Yellow has been around in a single form or one other since 1924. Its core business is referred to as the Less Than Truckload, or LTL, which involves transporting multiple smaller loads to different customers. It’s a distinct segment business, about $60 billion in size. It’s also hyper-competitive and, without modernization, an unimaginable one to compete at.
That is one big reason why Yellow is on the verge of going out of business. It’s been losing money, a lot of it. The corporate will likely be liquidated — tens of 1000’s of jobs up in smoke — in the approaching weeks unless some deal is reached with the Teamsters to scale back costs and modernize its operations.
Yellow believes it may well achieve these cost savings without layoffs however it needs the Teamsters to purchase into the deal. Again, with no deal the corporate is toast. Don’t take the corporate’s word for it; the market is saying as much. Amid the impasse (Yellow just sued the Teamsters to pressure them to the table), shares trade at what’s referred to as distressed levels — 86 cents and possibly heading lower.
Yellow has almost gone out of business several times over time, most recently throughout the COVID lockdowns when it received a bailout from the Trump administration to remain afloat. Some people imagine it’s just crying wolf to force the union to offer back stuff like wage increases it extracted during previous dustups.
Yellow employs more unionized truckers than any company apart from UPS, a key voting demo for Democrats. Getty Images
Proxy war
However the numbers suggest the corporate’s bankruptcy fears are real. Meanwhile, evidence is growing that O’Brien is using Yellow as a proxy in his war with a much bigger, more lucrative foe, UPS. If he can prove to UPS he’s willing to play hardball with Yellow — even killing the corporate — UPS might cave and conform to union demands on salary and more, industry observers say. A piece stoppage won’t put UPS out of business, but the specter of an extended strike from a proven, determined enemy will surely be bad for business given the uncertain economy.
Stay On the Money
Essential weekly read to fuel business lunches.

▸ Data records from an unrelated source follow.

import Summits.BirchSwinnertonDyer.BirchSwinnertonDyer.Theorems.KimAtThreeFineKatoKPortEquivariance
import Summits.BirchSwinnertonDyer.Rank1Residual.Additive.PadicLogFormalGroup
import HarnessLib

/-!
# K-PORT glue (G4, points of `E(ℚ_p)` inside `E(K)`): the x1b logarithm `Λ = BallEval.ptLog` over
# `K ⊇ ℚ_p` RESTRICTS on `ℚ_p`-points to the tree's `ℚ_p`-logarithm `log_W ∘ z = padicLogPoint`
# (hence to n1011's `padicLog` on `E⁽²⁾(ℚ_p)`), and `E₁(ℚ_p) = E₁(K) ∩ E(ℚ_p)`
# (cell `bsd-addord`, seat w2-kport gen 0; `--supports stmt-BirchSwinnertonDyer-19560`, helper)

HONEST FRAMING. Route W2 (`route-BirchSwinnertonDyer-KimAtThreeKolyvagin`), crux 19560
`KatoKuriharaPortThreeShared`, residual ⟨C1⟩ clause (C1.c): kim3's SAT₀ runs a trace/norm argument
between `E(K_w)` and `E(ℚ₃)` and needs "`log|_{E(ℚ₃)} = ` n1011's `padicLog` under `K ← ℚ_[3]`"
(brief KIM3-KPORT-BRIEF-g12 §3 (P2), inventory HOME/kport/KPORT-INVENTORY-g0.md (G4)). The K-side
logarithm of record is the x1b series' `Λ = BallEval.ptLog p K M` on `E₁(K)` of `E = curveK p K M = M ⊗ K`
(`M/ℤ_p` with elliptic generic fibre `X = M ⊗ ℚ_p = M.map PadicInt.Coe.ringHom`); the ℚ_p-side objects are
the tree's `X.formalParameter`, `X.IsInReductionKernel`, `X.formalFiltration`, `X.padicLogPoint = log_X ∘ z`
(`Literature/…/FormalGroup`, `PadicPointsFiltration`) and n1011's `LocalLog.padicLog X`
(`Additive/PadicLogImage`, `= padicLogPoint` on `E⁽²⁾(ℚ_p)` by `Additive/PadicLogFormalGroup`). The
`ℚ_p`-points embed by Mathlib's `ι = WeierstrassCurve.Affine.Point.map (Algebra.ofId ℚ_[p] K)` (the curve
`curveK p K M` is DEFINITIONALLY `X.baseChange K`, and `curveK p ℚ_[p] M` is definitionally `X`).
TOOL theorems only (no definition, no named fact, no `sorry`); closes nothing by itself; nothing booked.

## What is proved (`X = M.map PadicInt.Coe.ringHom`, `ι = Affine.Point.map (Algebra.ofId ℚ_[p] K)`)

* §1 `K = ℚ_p`: `curveK_padic` (`curveK p ℚ_[p] M = X`, `rfl`), `isIntegral_valuationInteger_padic`,
  `formalParameter_eq_zCoord`,
  `isInReductionKernel_iff_mem_kernel` (`X.IsInReductionKernel P ↔ P ∈ FormalGroupChart.kernel`),
  `mem_formalFiltration_zero_iff_mem_kernel`, **`ptLog_padic_eq_padicLogPoint`**
  (`BallEval.ptLog p ℚ_[p] M = X.padicLogPoint`, everywhere), `ptLog_padic_eq_padicLog_of_mem`
  (`= padicLog X` on `E⁽²⁾(ℚ_p)`).
* §2 base change: `norm_ofId_eq` (`ℚ_p → K` is an isometry), **`map_ofId_mem_kernel_iff`**
  (`ι P ∈ E₁(K) ↔ P ∈ E₁(ℚ_p)`), `zCoord_map_ofId`, **`ptLog_map_ofId`**
  (`Λ_K(ι P) = algebraMap (log_X(z P))` on `E₁(ℚ_p)`), `ptLog_map_ofId_of_mem_two`
  (`Λ_K(ι P) = algebraMap (padicLog X P)` on `E⁽²⁾(ℚ_p)`).

The saturated form `Λ̃_K(ι P) = algebraMap (padicLog X P)` for ALL `P ∈ E(ℚ_p)` follows with the sibling
`…KPortSatLog` (`Λ̃(Q) = Λ(N•Q)/N`, `N = [E(ℚ_p) : E⁽²⁾(ℚ_p)]`) and is recorded in the assembly file.

References: J. H. Silverman, *The Arithmetic of Elliptic Curves*, 2nd ed. (2009), IV.6.4, Prop. VII.2.2
[SilvermanAEC2009]; kim3 brief HOME/kim3/KIM3-KPORT-BRIEF-g12.md §3 (P2).
-/

noncomputable section

-- the cell's Theorems namespace `Summit.BirchSwinnertonDyer.BirchSwinnertonDyer.…` repeats the summit name by design (D-0017)
set_option linter.dupNamespace false

open scoped Classical
open PowerSeries

namespace Summit.BirchSwinnertonDyer.BirchSwinnertonDyer.Theorems.KPort

open Summit.BirchSwinnertonDyer.Rank1Residual.Additive.BallEval
open Summit.BirchSwinnertonDyer.Rank1Residual.Additive.LocalLog
open Literature.NumberTheory.GaloisRepresentations.LubinTate (unitBall mem_unitBall_iff)
open Literature.NumberTheory.EllipticCurves Literature.NumberTheory.EllipticCurves.FormalGroupChart
open WeierstrassCurve

variable {p : ℕ} [hp : Fact p.Prime] {M : WeierstrassCurve ℤ_[p]}

/-! ## §1 `K = ℚ_p`: the x1b objects are the tree's `ℚ_p` objects -/

section Padic

variable (p M) in
/-- `curveK p ℚ_p M = X = M ⊗ ℚ_p` definitionally. [folklore] -/
theorem curveK_padic : curveK p ℚ_[p] M = M.map PadicInt.Coe.ringHom := rfl

variable (p M) in
/-- `X = M ⊗ ℚ_p` is integral for the unit ball `𝒪_{ℚ_p} = {‖x‖ ≤ 1}` of the norm valuation (the x1b
series' `isIntegral_curveK` at `K = ℚ_p`; introduce with `haveI`). [folklore] -/
theorem isIntegral_valuationInteger_padic :
    (M.map PadicInt.Coe.ringHom).IsIntegral (NormedField.valuation (K := ℚ_[p])).integer :=
  isIntegral_curveK p ℚ_[p] M

/-- The tree's `formalParameter` (`ℚ_p`) is the generic parameter `zCoord`. [folklore] -/
theorem formalParameter_eq_zCoord (P : (M.map PadicInt.Coe.ringHom).toAffine.Point) :
    (M.map PadicInt.Coe.ringHom).formalParameter P = P.zCoord := by
  rcases P with _ | ⟨x, y, h⟩ <;> rfl

/-- The tree's `IsInReductionKernel` (`ℚ_p`, `‖x‖ > 1`) is membership in `FormalGroupChart.kernel` for the
norm valuation of `ℚ_p`. [cite: SilvermanAEC2009, Prop. VII.2.2] -/
theorem isInReductionKernel_iff_mem_kernel
    [(M.map PadicInt.Coe.ringHom).IsIntegral (NormedField.valuation (K := ℚ_[p])).integer]
    (P : (M.map PadicInt.Coe.ringHom).toAffine.Point) :
    (M.map PadicInt.Coe.ringHom).IsInReductionKernel P ↔
      P ∈ kernel (NormedField.valuation (K := ℚ_[p])) (M.map PadicInt.Coe.ringHom) := by
  rcases P with _ | ⟨x, y, h⟩
  · exact ⟨fun _ => (kernel (NormedField.valuation (K := ℚ_[p])) (M.map PadicInt.Coe.ringHom)).zero_mem,
      fun _ => (M.map PadicInt.Coe.ringHom).isInReductionKernel_zero⟩
  · rw [isInReductionKernel_some, some_mem_kernel_iff, ← NNReal.coe_lt_coe, NormedField.valuation_apply,
      coe_nnnorm, NNReal.coe_one]

/-- `E₁(ℚ_p) = X.formalFiltration 0` is `FormalGroupChart.kernel`. [cite: SilvermanAEC2009, Prop. VII.2.2] -/
theorem mem_formalFiltration_zero_iff_mem_kernel [(M.map PadicInt.Coe.ringHom).IsIntegral ℤ_[p]]
    [(M.map PadicInt.Coe.ringHom).IsElliptic]
    [(M.map PadicInt.Coe.ringHom).IsIntegral (NormedField.valuation (K := ℚ_[p])).integer]
    (P : (M.map PadicInt.Coe.ringHom).toAffine.Point) :
    P ∈ (M.map PadicInt.Coe.ringHom).formalFiltration 0 ↔
      P ∈ kernel (NormedField.valuation (K := ℚ_[p])) (M.map PadicInt.Coe.ringHom) := by
  rw [mem_formalFiltration_zero_iff, isInReductionKernel_iff_mem_kernel]

/-- **On `ℚ_p`-points the x1b logarithm IS the tree's `log_X ∘ z`**: `BallEval.ptLog p ℚ_p M P =
X.padicLogPoint P` for every point (both are the `tsum` `∑ logₙ z(P)ⁿ`). [cite: SilvermanAEC2009, IV.6.4] -/
theorem ptLog_padic_eq_padicLogPoint (P : (M.map PadicInt.Coe.ringHom).toAffine.Point) :
    ptLog p ℚ_[p] M P = (M.map PadicInt.Coe.ringHom).padicLogPoint P := by
  rw [ptLog, bLog, qEval, padicLogPoint, padicFormalLog, formalParameter_eq_zCoord]
  refine tsum_congr fun n => ?_
  rw [Algebra.algebraMap_self, RingHom.id_apply]
  rfl

/-- Hence on `E⁽²⁾(ℚ_p)` it is n1011's `padicLog`. [cite: SilvermanAEC2009, IV.6.4 and VII.6.3] -/
theorem ptLog_padic_eq_padicLog_of_mem [(M.map PadicInt.Coe.ringHom).IsIntegral ℤ_[p]]
    [(M.map PadicInt.Coe.ringHom).IsElliptic] {P : (M.map PadicInt.Coe.ringHom).toAffine.Point}
    (hP : P ∈ (M.map PadicInt.Coe.ringHom).formalFiltration 2) :
    ptLog p ℚ_[p] M P = padicLog (M.map PadicInt.Coe.ringHom) P := by
  rw [ptLog_padic_eq_padicLogPoint, padicLog_eq_padicLogPoint_of_mem _ hP]

end Padic

/-! ## §2 The embedding `E(ℚ_p) ↪ E(K)` -/

section BaseChange

variable {K : Type*} [NontriviallyNormedField K] [NormedAlgebra ℚ_[p] K] [IsUltrametricDist K]

omit [IsUltrametricDist K] in
/-- `ℚ_p → K` is an isometry (the hypothesis `hφ` of `…KPortEquivariance` for `Algebra.ofId`). [folklore] -/
theorem norm_ofId_eq (x : ℚ_[p]) : ‖Algebra.ofId ℚ_[p] K x‖ = ‖x‖ :=
  norm_algebraMap' K x

/-- **`ι P ∈ E₁(K) ↔ P ∈ E₁(ℚ_p)`** (`E₁(ℚ_p) = E₁(K) ∩ E(ℚ_p)`). [cite: SilvermanAEC2009, Prop. VII.2.2] -/
theorem map_ofId_mem_kernel_iff
    [(M.map PadicInt.Coe.ringHom).IsIntegral (NormedField.valuation (K := ℚ_[p])).integer]
    [(curveK p K M).IsIntegral (NormedField.valuation (K := K)).integer]
    (P : (M.map PadicInt.Coe.ringHom).toAffine.Point) :
    Affine.Point.map (W' := (M.map PadicInt.Coe.ringHom).toAffine) (Algebra.ofId ℚ_[p] K) P ∈
        kernel (NormedField.valuation (K := K)) (curveK p K M) ↔
      (M.map PadicInt.Coe.ringHom).IsInReductionKernel P := by
  haveI : (curveK p ℚ_[p] M).IsIntegral (NormedField.valuation (K := ℚ_[p])).integer :=
    ‹(M.map PadicInt.Coe.ringHom).IsIntegral (NormedField.valuation (K := ℚ_[p])).integer›
  rw [isInReductionKernel_iff_mem_kernel]
  exact map_mem_kernel_iff (K := ℚ_[p]) (Algebra.ofId ℚ_[p] K) norm_ofId_eq P

/-- `z(ι P) = z(P)` (in `K`). [folklore] -/
theorem zCoord_map_ofId (P : (M.map PadicInt.Coe.ringHom).toAffine.Point) :
    Affine.Point.zCoord (W := (curveK p K M).toAffine)
        (Affine.Point.map (W' := (M.map PadicInt.Coe.ringHom).toAffine) (Algebra.ofId ℚ_[p] K) P) =
      algebraMap ℚ_[p] K ((M.map PadicInt.Coe.ringHom).formalParameter P) := by
  rw [formalParameter_eq_zCoord]
  exact zCoord_map (K := ℚ_[p]) (Algebra.ofId ℚ_[p] K) P

variable [CompleteSpace K]

/-- **`Λ_K(ι P) = log_X(z(P))` for `P ∈ E₁(ℚ_p)`**: the K-logarithm restricts to the `ℚ_p`-logarithm.
[cite: SilvermanAEC2009, IV.6.4 and Prop. VII.2.2] -/
theorem ptLog_map_ofId
    [(M.map PadicInt.Coe.ringHom).IsIntegral (NormedField.valuation (K := ℚ_[p])).integer]
    {P : (M.map PadicInt.Coe.ringHom).toAffine.Point}
    (hP : (M.map PadicInt.Coe.ringHom).IsInReductionKernel P) :
    ptLog p K M (Affine.Point.map (W' := (M.map PadicInt.Coe.ringHom).toAffine) (Algebra.ofId ℚ_[p] K) P) =
      algebraMap ℚ_[p] K ((M.map PadicInt.Coe.ringHom).padicLogPoint P) := by
  haveI : (curveK p ℚ_[p] M).IsIntegral (NormedField.valuation (K := ℚ_[p])).integer :=
    ‹(M.map PadicInt.Coe.ringHom).IsIntegral (NormedField.valuation (K := ℚ_[p])).integer›
  rw [← ptLog_padic_eq_padicLogPoint]
  exact ptLog_map (K := ℚ_[p]) (Algebra.ofId ℚ_[p] K) norm_ofId_eq
    ((isInReductionKernel_iff_mem_kernel P).mp hP)

/-- **`Λ_K(ι P) = padicLog X P` for `P ∈ E⁽²⁾(ℚ_p)`** (n1011's logarithm). [cite: SilvermanAEC2009, IV.6.4 and VII.6.3] -/
theorem ptLog_map_ofId_of_mem_two [(M.map PadicInt.Coe.ringHom).IsIntegral ℤ_[p]]
    [(M.map PadicInt.Coe.ringHom).IsElliptic]
    [(M.map PadicInt.Coe.ringHom).IsIntegral (NormedField.valuation (K := ℚ_[p])).integer]
    {P : (M.map PadicInt.Coe.ringHom).toAffine.Point}
    (hP : P ∈ (M.map PadicInt.Coe.ringHom).formalFiltration 2) :
    ptLog p K M (Affine.Point.map (W' := (M.map PadicInt.Coe.ringHom).toAffine) (Algebra.ofId ℚ_[p] K) P) =
      algebraMap ℚ_[p] K (padicLog (M.map PadicInt.Coe.ringHom) P) := by
  have h0 : P ∈ (M.map PadicInt.Coe.ringHom).formalFiltration 0 :=
    (M.map PadicInt.Coe.ringHom).formalFiltration_antitone (Nat.zero_le 2) hP
  rw [ptLog_map_ofId ((mem_formalFiltration_zero_iff _).mp h0), ← padicLog_eq_padicLogPoint_of_mem _ hP]

end BaseChange

end Summit.BirchSwinnertonDyer.BirchSwinnertonDyer.Theorems.KPort

end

The people at Yellow also imagine Sleepy Joe & Co. are partners in O’Brien’s plan. Consider: In consequence of the Trump bailout, the Biden Treasury now holds about 30% of the corporate’s stock and it’s owed tons of of hundreds of thousands in debt. Yellow employs more unionized truckers than any company apart from UPS, a key voting demo for Democrats.
Logically, it is smart for Sleepy Joe and his peeps to inform the Teamsters they should cut some deal. But after making some half-ass efforts at facilitating a truce, Yellow says it’s been radio silence from the White House on this matter.
It’s easy to see how the political types around Sleepy Joe are in cahoots with the Teamsters because they each have greater union business to do by crushing the much larger foe in UPS.
It’s all very cynical if true — Yellow isn’t exactly small-fry. If it imploded, 30,000 jobs, 22,000 of that are unionized, would evaporate. These are good, blue-collar jobs, paying $39.95 an hour in salary and advantages, the corporate tells me.
If that does occur, you’ll be able to chalk it as much as Bidenomics — the one which Sleepy Joe won’t fess as much as while stumbling through one in all his half-coherent teleprompter-read speeches touting an economy that continues to strangle middle America.
Reps for the Teamsters and the Treasury didn’t return calls for comment.